PROVIDED RECORDS Start Marker
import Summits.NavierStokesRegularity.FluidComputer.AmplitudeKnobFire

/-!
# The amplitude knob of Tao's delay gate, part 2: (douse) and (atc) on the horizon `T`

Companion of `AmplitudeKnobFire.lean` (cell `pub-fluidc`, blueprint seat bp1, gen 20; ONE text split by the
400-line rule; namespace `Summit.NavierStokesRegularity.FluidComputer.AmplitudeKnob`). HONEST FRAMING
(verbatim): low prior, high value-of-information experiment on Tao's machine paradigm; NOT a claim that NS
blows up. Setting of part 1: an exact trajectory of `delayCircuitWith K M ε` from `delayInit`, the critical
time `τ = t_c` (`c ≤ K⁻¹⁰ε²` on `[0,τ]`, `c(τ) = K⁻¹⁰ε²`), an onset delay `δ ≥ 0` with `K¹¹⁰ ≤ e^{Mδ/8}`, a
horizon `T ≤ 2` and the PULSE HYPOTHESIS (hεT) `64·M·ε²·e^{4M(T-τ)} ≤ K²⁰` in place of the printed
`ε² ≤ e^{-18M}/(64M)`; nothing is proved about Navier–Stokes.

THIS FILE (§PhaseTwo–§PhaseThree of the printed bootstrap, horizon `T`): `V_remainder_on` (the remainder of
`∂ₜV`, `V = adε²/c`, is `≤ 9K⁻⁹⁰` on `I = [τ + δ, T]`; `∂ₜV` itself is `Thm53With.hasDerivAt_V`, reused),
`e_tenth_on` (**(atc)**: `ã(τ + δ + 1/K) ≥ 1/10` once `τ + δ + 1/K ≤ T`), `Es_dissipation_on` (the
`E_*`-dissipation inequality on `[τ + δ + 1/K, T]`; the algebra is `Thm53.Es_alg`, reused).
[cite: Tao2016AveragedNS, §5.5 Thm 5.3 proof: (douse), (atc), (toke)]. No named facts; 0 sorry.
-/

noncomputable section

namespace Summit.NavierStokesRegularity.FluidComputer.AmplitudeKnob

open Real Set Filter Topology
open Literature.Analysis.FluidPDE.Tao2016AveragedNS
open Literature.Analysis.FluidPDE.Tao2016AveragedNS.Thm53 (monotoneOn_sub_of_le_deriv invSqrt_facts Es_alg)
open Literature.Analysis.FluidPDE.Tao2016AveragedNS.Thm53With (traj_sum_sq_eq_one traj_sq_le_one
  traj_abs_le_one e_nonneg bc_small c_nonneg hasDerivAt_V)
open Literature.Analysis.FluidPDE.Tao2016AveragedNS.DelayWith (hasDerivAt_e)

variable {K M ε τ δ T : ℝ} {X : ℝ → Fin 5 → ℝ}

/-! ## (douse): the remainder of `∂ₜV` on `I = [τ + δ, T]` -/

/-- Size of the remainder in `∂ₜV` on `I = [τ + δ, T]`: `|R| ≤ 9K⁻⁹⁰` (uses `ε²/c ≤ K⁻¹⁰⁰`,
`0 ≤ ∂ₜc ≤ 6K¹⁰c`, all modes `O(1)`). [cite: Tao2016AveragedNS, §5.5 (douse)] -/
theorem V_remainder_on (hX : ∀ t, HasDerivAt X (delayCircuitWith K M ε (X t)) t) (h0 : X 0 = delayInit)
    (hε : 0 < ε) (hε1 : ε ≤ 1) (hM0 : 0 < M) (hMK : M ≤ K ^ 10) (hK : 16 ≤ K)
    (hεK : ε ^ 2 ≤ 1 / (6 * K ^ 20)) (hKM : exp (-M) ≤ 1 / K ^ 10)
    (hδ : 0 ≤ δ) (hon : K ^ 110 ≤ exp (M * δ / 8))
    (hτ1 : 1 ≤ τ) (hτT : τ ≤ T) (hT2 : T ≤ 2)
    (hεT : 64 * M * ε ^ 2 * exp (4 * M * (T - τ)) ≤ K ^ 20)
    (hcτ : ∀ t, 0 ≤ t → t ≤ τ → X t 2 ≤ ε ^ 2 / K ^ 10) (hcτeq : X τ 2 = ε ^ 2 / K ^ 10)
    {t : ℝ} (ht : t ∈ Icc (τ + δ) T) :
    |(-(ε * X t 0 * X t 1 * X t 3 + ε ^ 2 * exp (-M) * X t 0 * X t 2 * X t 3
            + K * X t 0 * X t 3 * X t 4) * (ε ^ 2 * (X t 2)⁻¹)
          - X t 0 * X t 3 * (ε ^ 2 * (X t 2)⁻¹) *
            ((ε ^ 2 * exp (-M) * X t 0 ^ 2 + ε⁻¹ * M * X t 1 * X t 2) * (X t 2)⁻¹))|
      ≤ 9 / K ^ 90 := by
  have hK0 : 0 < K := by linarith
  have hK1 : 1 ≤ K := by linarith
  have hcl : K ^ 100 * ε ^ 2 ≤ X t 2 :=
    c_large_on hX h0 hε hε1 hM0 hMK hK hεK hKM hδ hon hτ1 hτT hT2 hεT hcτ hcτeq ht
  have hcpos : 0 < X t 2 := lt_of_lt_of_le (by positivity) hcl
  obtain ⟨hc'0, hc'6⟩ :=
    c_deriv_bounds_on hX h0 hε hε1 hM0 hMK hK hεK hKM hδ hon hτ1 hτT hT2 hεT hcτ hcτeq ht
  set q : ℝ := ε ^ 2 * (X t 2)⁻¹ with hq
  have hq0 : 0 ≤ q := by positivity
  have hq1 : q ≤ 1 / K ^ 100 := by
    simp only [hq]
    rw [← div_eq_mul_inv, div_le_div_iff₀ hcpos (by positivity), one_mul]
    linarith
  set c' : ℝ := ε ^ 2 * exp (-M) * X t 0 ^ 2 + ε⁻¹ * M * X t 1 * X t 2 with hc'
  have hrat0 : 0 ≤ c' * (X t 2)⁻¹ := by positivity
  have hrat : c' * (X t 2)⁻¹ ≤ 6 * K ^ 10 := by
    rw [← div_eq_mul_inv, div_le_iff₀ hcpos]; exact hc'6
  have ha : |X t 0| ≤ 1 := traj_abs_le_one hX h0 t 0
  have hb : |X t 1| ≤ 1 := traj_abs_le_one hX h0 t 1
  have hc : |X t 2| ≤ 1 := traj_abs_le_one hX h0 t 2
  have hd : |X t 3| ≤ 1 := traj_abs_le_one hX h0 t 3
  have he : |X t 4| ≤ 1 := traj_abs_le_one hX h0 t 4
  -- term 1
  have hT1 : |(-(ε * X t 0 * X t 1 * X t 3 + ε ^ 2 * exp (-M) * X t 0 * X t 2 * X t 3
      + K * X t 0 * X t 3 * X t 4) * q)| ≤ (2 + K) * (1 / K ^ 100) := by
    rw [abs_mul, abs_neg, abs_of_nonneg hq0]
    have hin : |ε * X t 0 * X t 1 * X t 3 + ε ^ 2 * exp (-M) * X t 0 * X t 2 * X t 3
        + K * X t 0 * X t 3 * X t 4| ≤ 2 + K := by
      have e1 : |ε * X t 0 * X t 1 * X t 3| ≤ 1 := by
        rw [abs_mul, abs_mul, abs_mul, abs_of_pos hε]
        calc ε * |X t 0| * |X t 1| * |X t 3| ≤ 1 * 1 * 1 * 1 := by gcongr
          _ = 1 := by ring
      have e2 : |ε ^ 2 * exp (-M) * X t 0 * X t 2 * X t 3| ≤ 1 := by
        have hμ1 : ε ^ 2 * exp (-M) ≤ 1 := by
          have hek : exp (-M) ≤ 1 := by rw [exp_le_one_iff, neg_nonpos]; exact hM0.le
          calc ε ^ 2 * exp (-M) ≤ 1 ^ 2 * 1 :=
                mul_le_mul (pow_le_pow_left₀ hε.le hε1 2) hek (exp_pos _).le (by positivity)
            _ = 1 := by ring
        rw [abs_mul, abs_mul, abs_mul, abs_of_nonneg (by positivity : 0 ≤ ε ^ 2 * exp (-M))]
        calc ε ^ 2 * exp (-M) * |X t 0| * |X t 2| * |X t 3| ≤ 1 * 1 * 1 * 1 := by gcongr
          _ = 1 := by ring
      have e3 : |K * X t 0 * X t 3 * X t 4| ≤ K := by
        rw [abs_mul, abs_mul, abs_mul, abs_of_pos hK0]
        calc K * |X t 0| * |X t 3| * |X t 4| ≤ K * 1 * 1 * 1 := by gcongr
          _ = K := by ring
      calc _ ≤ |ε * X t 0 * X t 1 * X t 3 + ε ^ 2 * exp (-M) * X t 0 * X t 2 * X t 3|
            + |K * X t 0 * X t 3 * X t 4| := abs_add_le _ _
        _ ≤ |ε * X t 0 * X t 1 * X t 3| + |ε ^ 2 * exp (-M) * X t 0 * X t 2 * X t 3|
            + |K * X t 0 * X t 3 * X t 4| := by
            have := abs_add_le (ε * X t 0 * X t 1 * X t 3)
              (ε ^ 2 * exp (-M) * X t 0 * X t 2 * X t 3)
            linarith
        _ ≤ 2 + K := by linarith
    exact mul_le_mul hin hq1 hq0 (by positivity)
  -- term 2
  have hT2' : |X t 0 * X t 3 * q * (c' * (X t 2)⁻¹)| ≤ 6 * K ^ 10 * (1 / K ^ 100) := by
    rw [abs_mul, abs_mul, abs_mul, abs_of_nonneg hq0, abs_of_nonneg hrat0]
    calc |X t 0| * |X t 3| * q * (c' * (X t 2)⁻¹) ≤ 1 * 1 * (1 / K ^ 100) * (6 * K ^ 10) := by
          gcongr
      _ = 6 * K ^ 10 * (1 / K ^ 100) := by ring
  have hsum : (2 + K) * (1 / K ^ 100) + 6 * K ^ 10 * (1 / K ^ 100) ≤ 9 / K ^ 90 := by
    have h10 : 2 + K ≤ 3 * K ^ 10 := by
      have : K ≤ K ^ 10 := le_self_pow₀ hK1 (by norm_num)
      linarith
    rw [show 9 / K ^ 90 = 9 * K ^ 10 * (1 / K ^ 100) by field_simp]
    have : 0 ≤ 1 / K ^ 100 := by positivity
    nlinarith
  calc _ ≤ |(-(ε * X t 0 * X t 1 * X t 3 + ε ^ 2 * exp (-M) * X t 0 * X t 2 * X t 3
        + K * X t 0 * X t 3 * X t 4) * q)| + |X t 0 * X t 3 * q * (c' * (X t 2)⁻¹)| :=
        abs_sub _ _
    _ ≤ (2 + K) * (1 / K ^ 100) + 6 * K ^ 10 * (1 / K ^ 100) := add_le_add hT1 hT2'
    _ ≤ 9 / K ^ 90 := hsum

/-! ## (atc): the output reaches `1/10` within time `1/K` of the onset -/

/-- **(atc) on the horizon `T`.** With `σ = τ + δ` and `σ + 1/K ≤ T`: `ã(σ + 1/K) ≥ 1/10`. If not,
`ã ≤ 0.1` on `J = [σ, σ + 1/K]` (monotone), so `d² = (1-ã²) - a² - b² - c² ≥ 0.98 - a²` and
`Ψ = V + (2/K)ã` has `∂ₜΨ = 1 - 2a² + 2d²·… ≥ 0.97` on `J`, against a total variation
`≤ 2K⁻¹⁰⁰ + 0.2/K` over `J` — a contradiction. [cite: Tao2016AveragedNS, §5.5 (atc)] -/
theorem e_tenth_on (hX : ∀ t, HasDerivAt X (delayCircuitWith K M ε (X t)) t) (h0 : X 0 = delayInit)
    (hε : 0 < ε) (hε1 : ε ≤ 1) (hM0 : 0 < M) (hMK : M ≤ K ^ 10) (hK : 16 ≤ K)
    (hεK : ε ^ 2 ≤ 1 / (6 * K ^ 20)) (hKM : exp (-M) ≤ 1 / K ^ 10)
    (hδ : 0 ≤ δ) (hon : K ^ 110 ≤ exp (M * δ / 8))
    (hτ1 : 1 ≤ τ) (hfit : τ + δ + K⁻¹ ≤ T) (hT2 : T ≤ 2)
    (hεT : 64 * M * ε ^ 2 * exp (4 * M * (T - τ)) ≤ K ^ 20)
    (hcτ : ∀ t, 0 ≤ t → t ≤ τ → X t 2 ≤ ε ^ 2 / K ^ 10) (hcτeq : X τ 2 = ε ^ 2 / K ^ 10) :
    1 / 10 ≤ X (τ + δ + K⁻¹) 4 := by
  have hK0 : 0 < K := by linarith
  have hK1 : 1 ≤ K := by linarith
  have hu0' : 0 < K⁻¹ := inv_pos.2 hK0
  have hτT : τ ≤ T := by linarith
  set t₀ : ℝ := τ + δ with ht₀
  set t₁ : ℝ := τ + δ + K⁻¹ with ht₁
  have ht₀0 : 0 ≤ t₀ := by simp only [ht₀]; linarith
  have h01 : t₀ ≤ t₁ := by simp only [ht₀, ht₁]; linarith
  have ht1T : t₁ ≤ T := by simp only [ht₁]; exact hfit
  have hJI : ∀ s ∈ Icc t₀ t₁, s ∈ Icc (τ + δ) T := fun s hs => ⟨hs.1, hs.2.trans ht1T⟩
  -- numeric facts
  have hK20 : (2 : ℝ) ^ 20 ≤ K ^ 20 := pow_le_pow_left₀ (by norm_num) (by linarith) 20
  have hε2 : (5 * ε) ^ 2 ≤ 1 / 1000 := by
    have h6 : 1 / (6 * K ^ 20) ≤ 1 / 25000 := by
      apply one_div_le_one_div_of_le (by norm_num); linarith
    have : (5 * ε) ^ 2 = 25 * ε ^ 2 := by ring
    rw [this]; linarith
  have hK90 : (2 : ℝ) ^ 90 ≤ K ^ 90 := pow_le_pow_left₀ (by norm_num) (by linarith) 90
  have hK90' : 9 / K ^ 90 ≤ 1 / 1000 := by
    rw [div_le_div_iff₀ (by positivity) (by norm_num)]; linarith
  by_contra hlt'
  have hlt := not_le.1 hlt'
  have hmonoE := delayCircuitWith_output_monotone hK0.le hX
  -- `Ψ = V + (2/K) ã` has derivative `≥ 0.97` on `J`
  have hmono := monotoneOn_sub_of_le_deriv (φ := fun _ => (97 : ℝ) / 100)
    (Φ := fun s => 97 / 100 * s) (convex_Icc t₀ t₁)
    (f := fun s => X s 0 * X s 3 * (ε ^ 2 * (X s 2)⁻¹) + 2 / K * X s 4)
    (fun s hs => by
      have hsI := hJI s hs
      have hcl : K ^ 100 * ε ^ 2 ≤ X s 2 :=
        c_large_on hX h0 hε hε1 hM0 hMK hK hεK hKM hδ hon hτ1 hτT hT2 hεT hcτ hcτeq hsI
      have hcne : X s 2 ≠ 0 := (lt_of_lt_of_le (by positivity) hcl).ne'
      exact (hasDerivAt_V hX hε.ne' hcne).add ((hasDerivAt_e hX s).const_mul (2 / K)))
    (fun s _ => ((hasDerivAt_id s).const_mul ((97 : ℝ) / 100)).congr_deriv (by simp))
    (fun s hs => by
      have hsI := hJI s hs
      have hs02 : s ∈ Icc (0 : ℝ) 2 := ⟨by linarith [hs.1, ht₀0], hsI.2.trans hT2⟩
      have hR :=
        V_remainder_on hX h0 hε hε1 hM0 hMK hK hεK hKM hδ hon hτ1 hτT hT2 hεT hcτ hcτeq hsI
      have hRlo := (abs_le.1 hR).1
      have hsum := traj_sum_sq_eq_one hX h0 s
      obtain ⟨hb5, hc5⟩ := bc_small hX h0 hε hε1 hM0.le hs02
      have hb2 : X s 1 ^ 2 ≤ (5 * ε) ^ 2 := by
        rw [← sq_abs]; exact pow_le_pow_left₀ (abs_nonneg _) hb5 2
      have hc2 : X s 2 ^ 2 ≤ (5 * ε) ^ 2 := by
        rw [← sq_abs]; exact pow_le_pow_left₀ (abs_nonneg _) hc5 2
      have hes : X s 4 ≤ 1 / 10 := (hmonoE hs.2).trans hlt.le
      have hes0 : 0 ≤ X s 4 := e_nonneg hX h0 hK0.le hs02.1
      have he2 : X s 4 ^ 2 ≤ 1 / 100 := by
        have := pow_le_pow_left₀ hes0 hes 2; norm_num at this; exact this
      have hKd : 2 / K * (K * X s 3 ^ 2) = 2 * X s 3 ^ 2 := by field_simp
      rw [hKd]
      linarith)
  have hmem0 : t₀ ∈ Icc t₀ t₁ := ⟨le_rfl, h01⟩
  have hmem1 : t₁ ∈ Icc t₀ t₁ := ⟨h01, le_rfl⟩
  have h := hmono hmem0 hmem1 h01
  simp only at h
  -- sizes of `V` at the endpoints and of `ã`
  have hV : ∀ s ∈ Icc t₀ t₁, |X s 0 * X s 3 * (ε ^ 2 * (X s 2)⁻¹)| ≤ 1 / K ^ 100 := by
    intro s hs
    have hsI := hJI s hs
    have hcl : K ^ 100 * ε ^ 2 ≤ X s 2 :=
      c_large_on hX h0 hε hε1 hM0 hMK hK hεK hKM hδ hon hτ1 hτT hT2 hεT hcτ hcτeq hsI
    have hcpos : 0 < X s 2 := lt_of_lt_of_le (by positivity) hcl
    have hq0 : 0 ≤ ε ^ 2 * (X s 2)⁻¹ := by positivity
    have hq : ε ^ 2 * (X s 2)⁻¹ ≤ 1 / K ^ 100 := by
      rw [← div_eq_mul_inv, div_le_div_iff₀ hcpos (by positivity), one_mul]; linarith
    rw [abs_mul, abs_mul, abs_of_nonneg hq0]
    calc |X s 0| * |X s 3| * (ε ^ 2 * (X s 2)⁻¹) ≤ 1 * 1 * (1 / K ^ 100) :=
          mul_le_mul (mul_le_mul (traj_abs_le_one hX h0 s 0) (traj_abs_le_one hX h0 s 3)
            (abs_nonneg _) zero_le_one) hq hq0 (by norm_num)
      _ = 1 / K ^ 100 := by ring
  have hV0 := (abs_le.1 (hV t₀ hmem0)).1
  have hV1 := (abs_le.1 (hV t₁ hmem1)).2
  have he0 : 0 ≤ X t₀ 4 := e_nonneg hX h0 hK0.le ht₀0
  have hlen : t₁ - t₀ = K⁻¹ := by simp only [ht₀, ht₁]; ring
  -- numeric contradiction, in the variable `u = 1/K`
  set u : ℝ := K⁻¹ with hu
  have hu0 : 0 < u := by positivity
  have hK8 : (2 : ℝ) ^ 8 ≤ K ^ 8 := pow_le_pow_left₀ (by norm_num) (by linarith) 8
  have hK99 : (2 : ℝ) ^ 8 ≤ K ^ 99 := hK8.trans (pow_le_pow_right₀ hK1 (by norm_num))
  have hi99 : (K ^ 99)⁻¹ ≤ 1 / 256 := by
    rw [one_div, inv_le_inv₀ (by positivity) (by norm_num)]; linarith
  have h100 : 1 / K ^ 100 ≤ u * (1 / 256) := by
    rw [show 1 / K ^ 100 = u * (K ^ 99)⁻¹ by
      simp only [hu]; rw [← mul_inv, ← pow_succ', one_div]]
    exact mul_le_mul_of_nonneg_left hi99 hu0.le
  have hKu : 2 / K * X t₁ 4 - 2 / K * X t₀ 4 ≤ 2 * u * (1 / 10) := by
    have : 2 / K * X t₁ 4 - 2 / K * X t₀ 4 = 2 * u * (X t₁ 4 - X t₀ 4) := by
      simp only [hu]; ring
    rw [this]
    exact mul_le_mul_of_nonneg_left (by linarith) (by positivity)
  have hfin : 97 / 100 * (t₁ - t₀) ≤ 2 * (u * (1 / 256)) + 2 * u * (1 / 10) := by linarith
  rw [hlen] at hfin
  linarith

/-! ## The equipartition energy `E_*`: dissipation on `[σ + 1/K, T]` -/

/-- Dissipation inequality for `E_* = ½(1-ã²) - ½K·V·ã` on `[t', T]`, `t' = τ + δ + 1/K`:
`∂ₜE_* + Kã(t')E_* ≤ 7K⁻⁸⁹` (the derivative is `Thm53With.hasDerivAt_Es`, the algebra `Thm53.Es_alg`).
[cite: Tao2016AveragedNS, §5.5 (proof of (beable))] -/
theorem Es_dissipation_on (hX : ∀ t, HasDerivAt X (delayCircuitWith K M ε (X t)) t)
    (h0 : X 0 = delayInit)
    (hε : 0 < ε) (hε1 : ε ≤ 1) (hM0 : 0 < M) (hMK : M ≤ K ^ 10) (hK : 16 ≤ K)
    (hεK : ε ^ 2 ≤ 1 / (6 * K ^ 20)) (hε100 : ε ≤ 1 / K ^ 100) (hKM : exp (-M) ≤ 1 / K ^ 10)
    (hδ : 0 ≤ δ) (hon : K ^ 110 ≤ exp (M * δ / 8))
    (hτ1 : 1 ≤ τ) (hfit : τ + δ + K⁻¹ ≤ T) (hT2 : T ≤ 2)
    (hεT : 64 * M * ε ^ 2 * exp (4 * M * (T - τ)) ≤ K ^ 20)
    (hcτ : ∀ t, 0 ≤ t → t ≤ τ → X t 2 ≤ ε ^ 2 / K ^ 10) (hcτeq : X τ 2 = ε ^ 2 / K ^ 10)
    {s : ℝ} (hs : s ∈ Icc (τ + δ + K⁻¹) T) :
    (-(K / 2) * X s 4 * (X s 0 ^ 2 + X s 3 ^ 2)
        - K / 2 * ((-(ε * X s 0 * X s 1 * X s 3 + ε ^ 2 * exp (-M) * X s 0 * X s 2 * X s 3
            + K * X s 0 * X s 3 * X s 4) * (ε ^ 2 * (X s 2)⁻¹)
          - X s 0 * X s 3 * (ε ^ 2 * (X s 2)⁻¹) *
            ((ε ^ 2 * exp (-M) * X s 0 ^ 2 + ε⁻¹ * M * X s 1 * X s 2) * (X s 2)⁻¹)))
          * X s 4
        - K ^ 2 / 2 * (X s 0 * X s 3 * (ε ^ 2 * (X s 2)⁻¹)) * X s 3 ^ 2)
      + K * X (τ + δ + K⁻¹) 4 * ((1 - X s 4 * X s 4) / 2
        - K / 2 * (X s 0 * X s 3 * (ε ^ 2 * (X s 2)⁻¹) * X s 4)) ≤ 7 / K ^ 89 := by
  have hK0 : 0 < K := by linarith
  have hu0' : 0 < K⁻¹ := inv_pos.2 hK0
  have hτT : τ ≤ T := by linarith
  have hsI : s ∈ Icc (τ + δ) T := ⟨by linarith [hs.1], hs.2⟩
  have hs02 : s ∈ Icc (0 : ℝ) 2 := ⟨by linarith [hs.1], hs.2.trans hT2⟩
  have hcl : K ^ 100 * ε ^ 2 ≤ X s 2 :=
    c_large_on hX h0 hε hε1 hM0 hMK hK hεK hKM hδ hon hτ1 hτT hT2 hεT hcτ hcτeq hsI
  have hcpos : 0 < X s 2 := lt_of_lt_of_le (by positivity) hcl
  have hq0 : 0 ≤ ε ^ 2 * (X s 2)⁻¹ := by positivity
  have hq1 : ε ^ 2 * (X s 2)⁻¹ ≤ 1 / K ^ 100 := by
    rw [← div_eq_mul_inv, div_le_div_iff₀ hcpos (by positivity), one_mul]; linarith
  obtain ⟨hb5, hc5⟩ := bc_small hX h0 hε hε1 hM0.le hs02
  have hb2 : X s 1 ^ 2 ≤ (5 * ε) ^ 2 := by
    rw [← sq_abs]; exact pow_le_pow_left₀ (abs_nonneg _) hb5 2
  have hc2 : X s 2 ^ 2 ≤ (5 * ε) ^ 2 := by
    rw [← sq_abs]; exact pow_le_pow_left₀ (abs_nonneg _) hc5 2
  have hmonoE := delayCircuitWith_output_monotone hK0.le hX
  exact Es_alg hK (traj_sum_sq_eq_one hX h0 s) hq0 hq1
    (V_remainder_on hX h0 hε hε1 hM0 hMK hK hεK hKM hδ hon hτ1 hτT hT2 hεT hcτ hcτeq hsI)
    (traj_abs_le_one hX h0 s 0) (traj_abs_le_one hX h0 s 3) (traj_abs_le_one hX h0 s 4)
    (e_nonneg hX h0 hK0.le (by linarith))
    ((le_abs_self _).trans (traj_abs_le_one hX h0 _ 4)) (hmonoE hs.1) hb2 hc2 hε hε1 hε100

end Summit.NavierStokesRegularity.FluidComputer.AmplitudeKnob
PROVIDED RECORDS End Marker
In the entries above, one line contains "-- sizes of" and another contains "have he0 : 0". Reproduce exactly those two lines and the lines between them, nothing else.

• _OUTPUT BELOW_:
  -- sizes of `V` at the endpoints and of `ã`
  have hV : ∀ s ∈ Icc t₀ t₁, |X s 0 * X s 3 * (ε ^ 2 * (X s 2)⁻¹)| ≤ 1 / K ^ 100 := by
    intro s hs
    have hsI := hJI s hs
    have hcl : K ^ 100 * ε ^ 2 ≤ X s 2 :=
      c_large_on hX h0 hε hε1 hM0 hMK hK hεK hKM hδ hon hτ1 hτT hT2 hεT hcτ hcτeq hsI
    have hcpos : 0 < X s 2 := lt_of_lt_of_le (by positivity) hcl
    have hq0 : 0 ≤ ε ^ 2 * (X s 2)⁻¹ := by positivity
    have hq : ε ^ 2 * (X s 2)⁻¹ ≤ 1 / K ^ 100 := by
      rw [← div_eq_mul_inv, div_le_div_iff₀ hcpos (by positivity), one_mul]; linarith
    rw [abs_mul, abs_mul, abs_of_nonneg hq0]
    calc |X s 0| * |X s 3| * (ε ^ 2 * (X s 2)⁻¹) ≤ 1 * 1 * (1 / K ^ 100) :=
          mul_le_mul (mul_le_mul (traj_abs_le_one hX h0 s 0) (traj_abs_le_one hX h0 s 3)
            (abs_nonneg _) zero_le_one) hq hq0 (by norm_num)
      _ = 1 / K ^ 100 := by ring
  have hV0 := (abs_le.1 (hV t₀ hmem0)).1
  have hV1 := (abs_le.1 (hV t₁ hmem1)).2
  have he0 : 0 ≤ X t₀ 4 := e_nonneg hX h0 hK0.le ht₀0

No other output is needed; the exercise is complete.